Note to Shelf: Music, Language, Zipping

Some time ago, it was discovered that looking at the dictionary of the ZIP algorithm applied to literature could identify its source language. (I can't find the link, too many zipped binary packages about languages.)

I wonder if you can identify authorship using zip dictionaries.

I also wonder what you can identify by zip-dictionary-analysis of music.  Genre?  Performer? Composer?


Victor said...

I doubt it. it probably works for ZIP archives by means of letter frequency analysis -- each language has a default letter frequency signature, I imagine. I don't see how that could be expanded t the characteristics you mentioned.

Jeremy Rice said...

[nod] On later introspection, I realized the flaw--at least for music.

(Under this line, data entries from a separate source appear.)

import Literature.Topology.FourManifolds.MMSWPictureOuterChart
import Literature.Topology.FourManifolds.MMSWRasmussenGeneralPosition
import HarnessLib

/-!
# The planar potential near the holes: radial monotonicity and the zone dichotomy

Topic `Literature/Topology/FourManifolds`; part of the proof of the named fact
`Literature.Topology.FourManifolds.pictureSurgeryPresentation` (`MMSWPictureSurgery.lean`; Kirby,
*The Topology of 4-Manifolds*, LNM 1374 (1989), Ch. I §2, Lemma 2.1).  Everything here is proved;
no named fact is introduced.

For the planar potential `g_k(z) = |z|²/R'_k² + Σ_j |z − c_j|⁻²` of the model boundary `M_k`
(`MMSW.planarPot`) we prove:

* **radial monotonicity near a hole** (`exists_hasDerivAt_planarPot_ray`,
  `planarPot_ray_strictAntiOn`): along every ray `r ↦ c_j + r v`, `|v| = 1`, the potential is
  strictly decreasing for `0 < r ≤ 27/20` — the attraction `−2/r³` of the hole `j` beats the
  confinement term and the other holes, by the estimates of the zone analysis of
  `MMSWRasmussenGeneralPosition` (`gradC_ne_zero_of_near`), which we re-run keeping track of the
  sign of the radial component instead of the mere non-vanishing of the gradient;
* **the zone dichotomy** (`far_or_near_of_le_planarPot`): a planar point with `g_k(z) ≥ 19/20`
  lies either in the far zone `|z| > R'_k/2` or within `27/20` of a (necessarily unique) hole
  centre (from `potential_lt_of_annulus`, `potential_lt_of_forall_le_dist`).

These facts organise the planar domain `{g_k < 1}` near its `k + 1` boundary curves into radial
collars, the supports of the compressions of the standard picture in the proof of
`pictureSurgeryPresentation`.

## References

* R. Kirby, *The Topology of 4-Manifolds*, LNM 1374 (1989), Ch. I §2. [Kirby1989]
* C. Manolescu, M. Marengon, S. Sarkar, M. Willis, Duke Math. J. 172 (2023), §8.1.
  [ManolescuMarengonSarkarWillis2023]
-/

open scoped Manifold ContDiff Topology Real ComplexConjugate
open Function Set

noncomputable section

namespace Literature.Topology.FourManifolds

namespace MMSW

open Literature.AlgebraicTopology.Homotopy.HopfFibration (zC wC)

variable {k : ℕ}

/-! ## The near-zone estimate, with the sum of norms -/

/-- **Zone N (near a hole), quantitative form**: within distance `27/20` of the hole centre
`c_{j₁}` the confinement term plus the SUM of the norms of the other hole terms of the
half-gradient is `< (20/27)³ ≤` the norm of the `j₁`-th term.  (The estimate inside the tree's
`gradC_ne_zero_of_near`, restated.) [folklore] -/
theorem norm_conf_add_sum_norm_lt (Z : ℂ) (j₁ : Fin k) (hd : ‖Z - holeCentre k j₁‖ ≤ 27 / 20) :
    ‖((bigRadius k ^ 2)⁻¹ : ℝ) • Z‖ +
      ∑ j ∈ Finset.univ.erase j₁,
        ‖((Complex.normSq (Z - holeCentre k j)) ^ 2)⁻¹ • (Z - holeCentre k j)‖ <
      ((27 / 20 : ℝ) ^ 3)⁻¹ := by
  classical
  set R : ℝ := bigRadius k with hR
  set t : Fin k → ℂ := fun j ↦ ((Complex.normSq (Z - holeCentre k j)) ^ 2)⁻¹ • (Z - holeCentre k j)
    with ht
  have hr1 : (1 : ℝ) ≤ k := by exact_mod_cast Nat.succ_le_of_lt (Fin.pos j₁)
  have hR80 : 80 ≤ R := by rw [hR, bigRadius]; linarith
  -- the confinement term
  have hconf : ‖((R ^ 2)⁻¹ : ℝ) • Z‖ ≤ 1 / 800 := by
    rw [norm_smul, norm_inv, norm_pow, Real.norm_of_nonneg (by positivity)]
    have hZle : ‖Z‖ ≤ R / 10 := by
      have h1 : ‖Z‖ ≤ ‖Z - holeCentre k j₁‖ + ‖holeCentre k j₁‖ := norm_le_norm_sub_add Z _
      have h2 := norm_holeCentre_le j₁
      rw [hR, bigRadius]; linarith
    rw [inv_mul_le_iff₀ (by positivity)]
    nlinarith
  -- the other holes, folded
  set β : ℤ → ℝ := fun m ↦ ((max (4 * |(m : ℝ)| - 27 / 20) (53 / 20)) ^ 3)⁻¹ with hβ
  have hβnn : ∀ m, 0 ≤ β m := fun m ↦ by simp only [hβ]; positivity
  have hterm : ∀ j ∈ Finset.univ.erase j₁, ‖t j‖ ≤ β ((j : ℤ) + 1 - ((j₁ : ℤ) + 1)) := by
    intro j hj
    have hne : j ≠ j₁ := Finset.ne_of_mem_erase hj
    have hsp := abs_re_sub_holeCentre_ge Z j₁ j hd
    have hm1 : (1 : ℝ) ≤ |(((j : ℤ) + 1 - ((j₁ : ℤ) + 1) : ℤ) : ℝ)| := by
      rw [← Int.cast_abs]
      have : (1 : ℤ) ≤ |((j : ℤ) + 1 - ((j₁ : ℤ) + 1))| := by
        apply Int.one_le_abs
        intro h; apply hne; exact Fin.ext (by omega)
      exact_mod_cast this
    have hmax : max (4 * |(((j : ℤ) + 1 - ((j₁ : ℤ) + 1) : ℤ) : ℝ)| - 27 / 20) (53 / 20) =
        4 * |(((j : ℤ) + 1 - ((j₁ : ℤ) + 1) : ℤ) : ℝ)| - 27 / 20 := max_eq_left (by linarith)
    simp only [ht, hβ, hmax]
    refine norm_holeGradTerm_le (by linarith) (hsp.trans (Complex.abs_re_le_norm _))
  have hrest : ∑ j ∈ Finset.univ.erase j₁, ‖t j‖ ≤ 3 * ((53 / 20 : ℝ) ^ 3)⁻¹ + 1 / 48 := by
    refine (Finset.sum_le_sum hterm).trans ?_
    refine (Finset.sum_le_sum_of_subset_of_nonneg (Finset.erase_subset j₁ Finset.univ)
      (fun j _ _ ↦ hβnn _)).trans ?_
    refine (sum_fin_le_fold β hβnn ((j₁ : ℤ) + 1) k).trans ?_
    have hβ0 : β 0 = ((53 / 20 : ℝ) ^ 3)⁻¹ := by
      simp only [hβ, Int.cast_zero, abs_zero, mul_zero, zero_sub]
      rw [max_eq_right (by norm_num)]
    have hβn : ∀ n : ℕ, β ((n : ℤ) + 1) + β (-((n : ℤ) + 1)) = 2 * ((4 * (n : ℝ) + 53 / 20) ^ 3)⁻¹
        := by
      intro n
      have hn : (0 : ℝ) ≤ n := Nat.cast_nonneg n
      have e1 : |(((n : ℤ) + 1 : ℤ) : ℝ)| = (n : ℝ) + 1 := by
        push_cast; exact abs_of_nonneg (by positivity)
      have e2 : |((-((n : ℤ) + 1) : ℤ) : ℝ)| = (n : ℝ) + 1 := by
        push_cast; rw [abs_neg]; exact abs_of_nonneg (by positivity)
      simp only [hβ, e1, e2]
      rw [max_eq_left (by linarith)]
      ring
    rw [hβ0, Finset.sum_congr rfl fun n _ ↦ hβn n, ← Finset.mul_sum]
    have := sum_inv_cube_le (k + 1 + ((j₁ : ℤ) + 1).natAbs)
    linarith
  have hnum : (1 : ℝ) / 800 + (3 * ((53 / 20 : ℝ) ^ 3)⁻¹ + 1 / 48) < ((27 / 20 : ℝ) ^ 3)⁻¹ := by
    norm_num
  linarith

/-! ## Derivatives of the potential along rays -/

/-- `d/dr |A + r v|² = 2 Re (v · conj (A + r v))`. [folklore] -/
theorem hasDerivAt_normSq_line (A v : ℂ) (r : ℝ) :
    HasDerivAt (fun r : ℝ ↦ Complex.normSq (A + r • v)) (2 * (v * conj (A + r • v)).re) r := by
  have hf : HasDerivAt (fun r : ℝ ↦ A + r • v) v r := by
    simpa using ((hasDerivAt_id r).smul_const v).const_add A
  have h2 : HasDerivAt (fun r : ℝ ↦ ‖A + r • v‖ ^ 2) (2 * inner ℝ (A + r • v) v) r := hf.norm_sq
  simp_rw [← Complex.normSq_eq_norm_sq, Complex.inner] at h2
  exact h2

/-- `d/dr |A + r v|⁻² = −2 Re (v · conj (A + r v)) / |A + r v|⁴` off the pole. [folklore] -/
theorem hasDerivAt_inv_normSq_line (A v : ℂ) (r : ℝ) (h : A + r • v ≠ 0) :
    HasDerivAt (fun r : ℝ ↦ 1 / Complex.normSq (A + r • v))
      (-(2 * (v * conj (A + r • v)).re) / Complex.normSq (A + r • v) ^ 2) r := by
  have hN : Complex.normSq (A + r • v) ≠ 0 := by rwa [Ne, Complex.normSq_eq_zero]
  refine ((hasDerivAt_const r (1 : ℝ)).div (hasDerivAt_normSq_line A v r) hN).congr_deriv ?_
  ring

/-- `Re (v · conj X) ≤ |v| |X|`. [folklore] -/
theorem re_mul_conj_le (v X : ℂ) : (v * conj X).re ≤ ‖v‖ * ‖X‖ := by
  calc (v * conj X).re ≤ ‖v * conj X‖ := Complex.re_le_norm _
    _ = ‖v‖ * ‖X‖ := by rw [norm_mul, Complex.norm_conj]

/-- `|Re (v · conj X)| ≤ |v| |X|`. [folklore] -/
theorem abs_re_mul_conj_le (v X : ℂ) : |(v * conj X).re| ≤ ‖v‖ * ‖X‖ := by
  calc |(v * conj X).re| ≤ ‖v * conj X‖ := Complex.abs_re_le_norm _
    _ = ‖v‖ * ‖X‖ := by rw [norm_mul, Complex.norm_conj]

/-- Distinct hole centres are at distance `≥ 4`. [folklore] -/
theorem four_le_norm_holeCentre_sub {i j : Fin k} (hij : i ≠ j) :
    4 ≤ ‖holeCentre k i - holeCentre k j‖ := by
  have h : holeCentre k i - holeCentre k j = (((4 * (((i : ℕ) : ℝ) - ((j : ℕ) : ℝ)) : ℝ)) : ℂ) := by
    apply Complex.ext
    · simp only [Complex.sub_re, holeCentre_re, Complex.ofReal_re]; ring
    · simp only [Complex.sub_im, holeCentre_im, Complex.ofReal_im, sub_zero]
  rw [h, Complex.norm_real, Real.norm_eq_abs, abs_mul, abs_of_pos (by norm_num : (0:ℝ) < 4)]
  have hne : ((i : ℕ) : ℝ) ≠ ((j : ℕ) : ℝ) := by
    intro h'; exact hij (Fin.ext (by exact_mod_cast h'))
  have h1 : (1 : ℝ) ≤ |((i : ℕ) : ℝ) - ((j : ℕ) : ℝ)| := by
    rcases lt_or_gt_of_ne hne with h' | h'
    · have : (i : ℕ) < (j : ℕ) := by exact_mod_cast h'
      have : ((i : ℕ) : ℝ) + 1 ≤ ((j : ℕ) : ℝ) := by exact_mod_cast this
      rw [abs_of_neg (by linarith)]; linarith
    · have : (j : ℕ) < (i : ℕ) := by exact_mod_cast h'
      have : ((j : ℕ) : ℝ) + 1 ≤ ((i : ℕ) : ℝ) := by exact_mod_cast this
      rw [abs_of_pos (by linarith)]; linarith
  linarith

/-- A point within `< 4` of one hole centre... precisely: a point at distance `≤ 27/20` from
`c_{j₁}` is at distance `≥ 53/20` from every other centre, in particular off all the poles.
[folklore] -/
theorem norm_sub_holeCentre_ge_of_near {Z : ℂ} {j₁ : Fin k} (hd : ‖Z - holeCentre k j₁‖ ≤ 27 / 20)
    {j : Fin k} (hj : j ≠ j₁) : 53 / 20 ≤ ‖Z - holeCentre k j‖ := by
  have h4 := four_le_norm_holeCentre_sub (k := k) hj.symm
  have htri : ‖holeCentre k j₁ - holeCentre k j‖ ≤ ‖Z - holeCentre k j₁‖ + ‖Z - holeCentre k j‖ :=
    calc ‖holeCentre k j₁ - holeCentre k j‖ ≤ ‖holeCentre k j₁ - Z‖ + ‖Z - holeCentre k j‖ :=
          norm_sub_le_norm_sub_add_norm_sub _ _ _
      _ = ‖Z - holeCentre k j₁‖ + ‖Z - holeCentre k j‖ := by rw [norm_sub_rev]
  linarith

/-- **The radial derivative of the potential near a hole is negative**: along the ray
`r ↦ c_{j₁} + r v`, `|v| = 1`, for `0 < r ≤ 27/20`, `g_k` has derivative
`≤ 2 (20/27)³ − 2/r³ < 0`. [folklore] -/
theorem exists_hasDerivAt_planarPot_ray (j₁ : Fin k) {v : ℂ} (hv : ‖v‖ = 1) {r : ℝ} (hr0 : 0 < r)
    (hr : r ≤ 27 / 20) :
    ∃ d : ℝ, HasDerivAt (fun r : ℝ ↦ planarPot k (holeCentre k j₁ + r • v)) d r ∧ d < 0 := by
  classical
  set Z : ℂ := holeCentre k j₁ + r • v with hZ
  have hv0 : v ≠ 0 := by rw [← norm_ne_zero_iff, hv]; norm_num
  have hZj₁ : Z - holeCentre k j₁ = r • v := by rw [hZ]; ring
  have hdist : ‖Z - holeCentre k j₁‖ = r := by
    rw [hZj₁, norm_smul, hv, mul_one, Real.norm_of_nonneg hr0.le]
  have hd : ‖Z - holeCentre k j₁‖ ≤ 27 / 20 := by rw [hdist]; exact hr
  -- off all the poles
  have hne : ∀ j : Fin k, holeCentre k j₁ - holeCentre k j + r • v ≠ 0 := by
    intro j
    have hrew : holeCentre k j₁ - holeCentre k j + r • v = Z - holeCentre k j := by rw [hZ]; ring
    rw [hrew]
    by_cases hj : j = j₁
    · rw [hj, hZj₁]; exact smul_ne_zero hr0.ne' hv0
    · rw [← norm_pos_iff]
      linarith [norm_sub_holeCentre_ge_of_near hd hj]
  -- the derivative of each hole term
  have hterm : ∀ j : Fin k, HasDerivAt (fun r : ℝ ↦ 1 / Complex.normSq (holeCentre k j₁ + r • v -
      holeCentre k j)) (-(2 * (v * conj (Z - holeCentre k j)).re) /
        Complex.normSq (Z - holeCentre k j) ^ 2) r := by
    intro j
    have hrew : ∀ r' : ℝ, holeCentre k j₁ + r' • v - holeCentre k j =
        (holeCentre k j₁ - holeCentre k j) + r' • v := fun r' ↦ by ring
    simp_rw [hrew]
    have h := hasDerivAt_inv_normSq_line (holeCentre k j₁ - holeCentre k j) v r (hne j)
    have hrew' : holeCentre k j₁ - holeCentre k j + r • v = Z - holeCentre k j := by rw [hZ]; ring
    rw [hrew'] at h
    exact h
  have hconfD : HasDerivAt (fun r : ℝ ↦ Complex.normSq (holeCentre k j₁ + r • v) / bigRadius k ^ 2)
      (2 * (v * conj Z).re / bigRadius k ^ 2) r :=
    (hasDerivAt_normSq_line (holeCentre k j₁) v r).div_const _
  have hsum := HasDerivAt.fun_sum (u := (Finset.univ : Finset (Fin k))) fun j _ ↦ hterm j
  refine ⟨2 * (v * conj Z).re / bigRadius k ^ 2 + ∑ j : Fin k,
    -(2 * (v * conj (Z - holeCentre k j)).re) / Complex.normSq (Z - holeCentre k j) ^ 2, ?_, ?_⟩
  · simp only [planarPot_eq_bigRadius]
    exact hconfD.add hsum
  -- the sign
  have hR := bigRadius_pos (k := k)
  -- split off the `j₁` term: it is `-2/r³`
  rw [← Finset.add_sum_erase Finset.univ _ (Finset.mem_univ j₁)]
  have hj₁ : -(2 * (v * conj (Z - holeCentre k j₁)).re) / Complex.normSq (Z - holeCentre k j₁) ^ 2 =
      -(2 / r ^ 3) := by
    rw [hZj₁]
    have h1 : (v * conj (r • v)).re = r := by
      rw [Complex.real_smul, map_mul, Complex.conj_ofReal, ← mul_assoc, mul_comm v, mul_assoc,
        Complex.re_ofReal_mul, Complex.mul_conj, ← Complex.sq_norm, hv]
      simp
    have h2 : Complex.normSq (r • v) = r ^ 2 := by
      rw [Complex.normSq_eq_norm_sq, norm_smul, hv, mul_one, Real.norm_of_nonneg hr0.le]
    rw [h1, h2]
    field_simp
  rw [hj₁]
  -- bound the confinement term and the other hole terms by norms
  have hconf : 2 * (v * conj Z).re / bigRadius k ^ 2 ≤ 2 * ‖((bigRadius k ^ 2)⁻¹ : ℝ) • Z‖ := by
    rw [norm_smul, norm_inv, norm_pow, Real.norm_of_nonneg hR.le, div_eq_mul_inv]
    have := re_mul_conj_le v Z
    rw [hv, one_mul] at this
    have hi : 0 ≤ (bigRadius k ^ 2)⁻¹ := by positivity
    nlinarith
  have hothers : ∀ j ∈ Finset.univ.erase j₁,
      -(2 * (v * conj (Z - holeCentre k j)).re) / Complex.normSq (Z - holeCentre k j) ^ 2 ≤
        2 * ‖((Complex.normSq (Z - holeCentre k j)) ^ 2)⁻¹ • (Z - holeCentre k j)‖ := by
    intro j _
    rw [norm_smul, norm_inv, norm_pow, Real.norm_of_nonneg (Complex.normSq_nonneg _), neg_div,
      div_eq_mul_inv]
    have h1 := abs_le.1 (abs_re_mul_conj_le v (Z - holeCentre k j))
    rw [hv, one_mul] at h1
    have hi : 0 ≤ (Complex.normSq (Z - holeCentre k j) ^ 2)⁻¹ := by positivity
    nlinarith [h1.1]
  have hkey := norm_conf_add_sum_norm_lt Z j₁ hd
  have hsumle := Finset.sum_le_sum hothers
  rw [← Finset.mul_sum] at hsumle
  -- `1/r³ ≥ (20/27)³`
  have hr3 : ((27 / 20 : ℝ) ^ 3)⁻¹ ≤ (r ^ 3)⁻¹ := by
    apply inv_anti₀ (pow_pos hr0 3)
    exact pow_le_pow_left₀ hr0.le hr 3
  have h2r : 2 / r ^ 3 = 2 * (r ^ 3)⁻¹ := by rw [div_eq_mul_inv]
  rw [h2r]
  linarith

It's somewhat misleading to say language recognition would be done by letter frequency: it would be more accurate to say "cluster frequency", since the ZIP algorithm is essentially finding patterns of adjacent terms and reducing them to single dictionary entries.

So where this would break down with sound is in the fact that the only information stored sequentially is the highest frequency sounds: and these are the most variable and least characteristic of the spectrum. ZIP dictionaries wouldn't tell you shit about the file.

If the method for storage of musical scores weren't so asinine*, I would imagine ZIPing scores would tell you something about the music, since certain clusters of musical information are characteristic of genre, if not composer.

...However, I'm not so sure about authorship. The use of closed-class items (shorter words) is one of the recognizable traits for a writer (as are spelling mistakes), and those are the most likely to be identified as reoccurring clusters... so I think there may be some merit to that line of thought.

Probably not much, though. : )

* This, based on my knowledge of the MIDI file format only.